(Saved entries)
· · · ·

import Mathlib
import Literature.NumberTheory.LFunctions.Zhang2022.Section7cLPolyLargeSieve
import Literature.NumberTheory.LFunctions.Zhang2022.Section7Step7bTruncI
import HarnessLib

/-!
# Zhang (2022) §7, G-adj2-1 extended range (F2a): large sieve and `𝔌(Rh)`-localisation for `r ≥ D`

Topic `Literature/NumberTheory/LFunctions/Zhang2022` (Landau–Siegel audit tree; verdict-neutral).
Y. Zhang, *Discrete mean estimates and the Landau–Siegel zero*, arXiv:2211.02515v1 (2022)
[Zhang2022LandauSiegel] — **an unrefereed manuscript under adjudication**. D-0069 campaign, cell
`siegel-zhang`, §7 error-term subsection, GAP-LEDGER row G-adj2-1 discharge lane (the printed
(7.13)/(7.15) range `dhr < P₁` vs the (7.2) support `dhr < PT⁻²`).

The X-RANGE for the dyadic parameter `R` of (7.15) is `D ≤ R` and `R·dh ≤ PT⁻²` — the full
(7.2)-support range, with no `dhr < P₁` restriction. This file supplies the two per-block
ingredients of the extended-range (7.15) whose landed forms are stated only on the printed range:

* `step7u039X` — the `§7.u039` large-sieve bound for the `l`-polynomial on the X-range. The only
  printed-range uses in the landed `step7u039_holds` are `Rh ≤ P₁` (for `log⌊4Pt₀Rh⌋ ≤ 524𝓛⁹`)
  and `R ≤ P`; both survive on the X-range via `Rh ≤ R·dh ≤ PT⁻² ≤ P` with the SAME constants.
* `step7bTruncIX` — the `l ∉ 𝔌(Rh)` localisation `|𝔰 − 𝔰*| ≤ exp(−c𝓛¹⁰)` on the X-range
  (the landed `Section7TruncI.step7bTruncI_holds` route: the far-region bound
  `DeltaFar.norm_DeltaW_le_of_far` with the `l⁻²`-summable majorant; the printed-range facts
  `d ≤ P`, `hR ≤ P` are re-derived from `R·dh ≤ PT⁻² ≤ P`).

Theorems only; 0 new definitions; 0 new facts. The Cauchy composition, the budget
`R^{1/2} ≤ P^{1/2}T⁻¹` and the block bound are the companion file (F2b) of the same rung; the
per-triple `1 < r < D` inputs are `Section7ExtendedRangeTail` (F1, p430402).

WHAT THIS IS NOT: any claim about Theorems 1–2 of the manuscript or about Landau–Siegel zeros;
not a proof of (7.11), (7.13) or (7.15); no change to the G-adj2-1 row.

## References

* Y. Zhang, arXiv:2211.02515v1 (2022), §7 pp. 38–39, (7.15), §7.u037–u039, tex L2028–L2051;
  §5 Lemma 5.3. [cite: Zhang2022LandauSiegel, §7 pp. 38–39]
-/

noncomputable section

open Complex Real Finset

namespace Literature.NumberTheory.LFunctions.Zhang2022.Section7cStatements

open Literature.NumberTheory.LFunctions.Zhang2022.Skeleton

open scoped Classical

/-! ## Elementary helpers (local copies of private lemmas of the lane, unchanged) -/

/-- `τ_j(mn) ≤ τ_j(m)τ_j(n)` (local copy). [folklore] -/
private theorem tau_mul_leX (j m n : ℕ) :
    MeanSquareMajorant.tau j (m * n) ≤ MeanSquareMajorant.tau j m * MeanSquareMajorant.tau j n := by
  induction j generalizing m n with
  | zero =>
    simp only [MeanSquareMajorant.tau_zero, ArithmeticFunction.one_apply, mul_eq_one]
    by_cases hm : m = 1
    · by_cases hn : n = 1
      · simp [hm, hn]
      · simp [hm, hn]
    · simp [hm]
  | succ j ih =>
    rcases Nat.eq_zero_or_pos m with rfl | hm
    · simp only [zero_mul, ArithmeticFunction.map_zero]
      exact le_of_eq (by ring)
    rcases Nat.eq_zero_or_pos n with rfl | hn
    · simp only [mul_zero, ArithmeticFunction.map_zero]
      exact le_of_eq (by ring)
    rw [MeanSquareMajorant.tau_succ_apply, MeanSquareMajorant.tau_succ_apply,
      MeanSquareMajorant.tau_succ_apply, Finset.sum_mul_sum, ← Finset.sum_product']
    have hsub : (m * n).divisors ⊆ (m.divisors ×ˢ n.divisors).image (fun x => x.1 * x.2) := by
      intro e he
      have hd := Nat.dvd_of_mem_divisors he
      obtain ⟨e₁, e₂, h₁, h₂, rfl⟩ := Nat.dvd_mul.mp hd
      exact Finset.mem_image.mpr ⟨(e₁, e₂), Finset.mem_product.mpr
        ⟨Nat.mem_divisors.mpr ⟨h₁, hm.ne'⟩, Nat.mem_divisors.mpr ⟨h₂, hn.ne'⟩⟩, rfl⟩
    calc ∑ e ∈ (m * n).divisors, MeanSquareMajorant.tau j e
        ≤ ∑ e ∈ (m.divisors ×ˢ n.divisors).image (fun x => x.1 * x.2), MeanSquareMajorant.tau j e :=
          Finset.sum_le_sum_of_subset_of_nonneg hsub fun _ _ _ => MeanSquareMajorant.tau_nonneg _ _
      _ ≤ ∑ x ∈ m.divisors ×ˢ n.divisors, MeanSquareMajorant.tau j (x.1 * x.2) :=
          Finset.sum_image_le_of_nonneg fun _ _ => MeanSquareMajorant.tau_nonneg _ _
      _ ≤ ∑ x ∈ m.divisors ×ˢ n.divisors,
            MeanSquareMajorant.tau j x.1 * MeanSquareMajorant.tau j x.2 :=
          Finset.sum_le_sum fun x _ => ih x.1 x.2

· · · ·

> About this task: Would you retype exactly the lines above, from the line with "the far-region bound" to the line with "WHAT THIS IS", with both end lines kept and nothing more?

> Answer to the exercise:
  (the landed `Section7TruncI.step7bTruncI_holds` route: the far-region bound
  `DeltaFar.norm_DeltaW_le_of_far` with the `l⁻²`-summable majorant; the printed-range facts
  `d ≤ P`, `hR ≤ P` are re-derived from `R·dh ≤ PT⁻² ≤ P`).

Theorems only; 0 new definitions; 0 new facts. The Cauchy composition, the budget
`R^{1/2} ≤ P^{1/2}T⁻¹` and the block bound are the companion file (F2b) of the same rung; the
per-triple `1 < r < D` inputs are `Section7ExtendedRangeTail` (F1, p430402).

WHAT THIS IS NOT: any claim about Theorems 1–2 of the manuscript or about Landau–Siegel zeros;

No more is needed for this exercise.